Let us consider in more detail the process of writing kernel code and launching it. An important principle is that the kernels are written as (practically) ordinary sequential programs — that is, you will not see the creation and launch of threads in the code of the cores themselves. Instead, for the organization of parallel computing, the GPU will launch a large number of copies of the same kernel in different threads - or rather, you yourself tell how many threads to launch. And yes, returning to the question of the efficiency of using the GPU - the more threads you run (provided they all do useful work) - the better.
Kernel code is different from regular sequential code at such times:
  1. Inside the cores, you have the opportunity to find out the “identifier” or, more simply, the position of the stream that is currently running - using this position, we achieve that the same core will work with different data depending on the thread in which it is running. By the way, such an organization of parallel computing is called SIMD (Single Instruction Multiple Data) - when several processors simultaneously perform the same operation but on different data.
  2. In some cases, it is necessary to use different synchronization methods in the kernel code.

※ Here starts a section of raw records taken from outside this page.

/-- **First-order chain rule at `B = 0`**: `d[𝐄(exp iρB)]|₀[u] = d𝐄(1)[(ρu_ν(x))_{ν,x}]`. [folklore] -/
theorem fderiv_comp_chart_zero_apply {ℰ : (Λ → T → 𝔄) → F} (ρ : V →L[ℝ] 𝔄) (hℰ : DifferentiableAt ℝ ℰ 1)
    (u : Λ → T → V) :
    fderiv ℝ (fun B : Λ → T → V => ℰ (fun ν x => exp (ρ (B ν x)))) 0 u = fderiv ℝ ℰ 1 (fun ν x => ρ (u ν x)) := by
  have hΦ := hasFDerivAt_chart_zero (Λ := Λ) (T := T) ρ
  have h1 : HasFDerivAt ℰ (fderiv ℝ ℰ 1) ((fun B : Λ → T → V => fun ν x => exp (ρ (B ν x))) 0) := by
    beta_reduce
    rw [chart_zero]
    exact hℰ.hasFDerivAt
  have h : HasFDerivAt (fun B : Λ → T → V => ℰ (fun ν x => exp (ρ (B ν x))))
      ((fderiv ℝ ℰ 1).comp (ContinuousLinearMap.pi fun ν => ContinuousLinearMap.pi fun x =>
        ρ.comp ((ContinuousLinearMap.proj (R := ℝ) (φ := fun _ : T => V) x).comp
          (ContinuousLinearMap.proj (R := ℝ) (φ := fun _ : Λ => T → V) ν)))) 0 :=
    h1.comp (0 : Λ → T → V) hΦ
  rw [h.fderiv]
  rfl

How do we set the number of threads in which the kernel will run? Since the GPU is still the Graphics Processing Unit, this naturally affected the CUDA model, namely, the method of defining the number of threads:
  • First, the dimensions of the so-called grid (grid), in 3D coordinates: grid_x, grid_y, grid_z . As a result, the grid will consist of grid_x * grid_y * grid_z blocks.
  • Then the block sizes in 3D coordinates are specified : block_x, block_y, block_z . As a result, the block will consist of block_x * block_y * block_z streams. Total, we have grid_x * grid_y * grid_z * block_x * block_y * block_z flows. Important note - the maximum number of threads in one block is limited and depends on the GPU model - typical values ​​are 512 (older models) and 1024 (newer models).
  • Inside the kernel, the variables threadIdx and blockIdx are available with the fields x, y, z - they contain the 3D coordinates of the flow in the block and the block in the grid, respectively. Also available are blockDim and gridDim variables with the same fields — block and grid sizes, respectively.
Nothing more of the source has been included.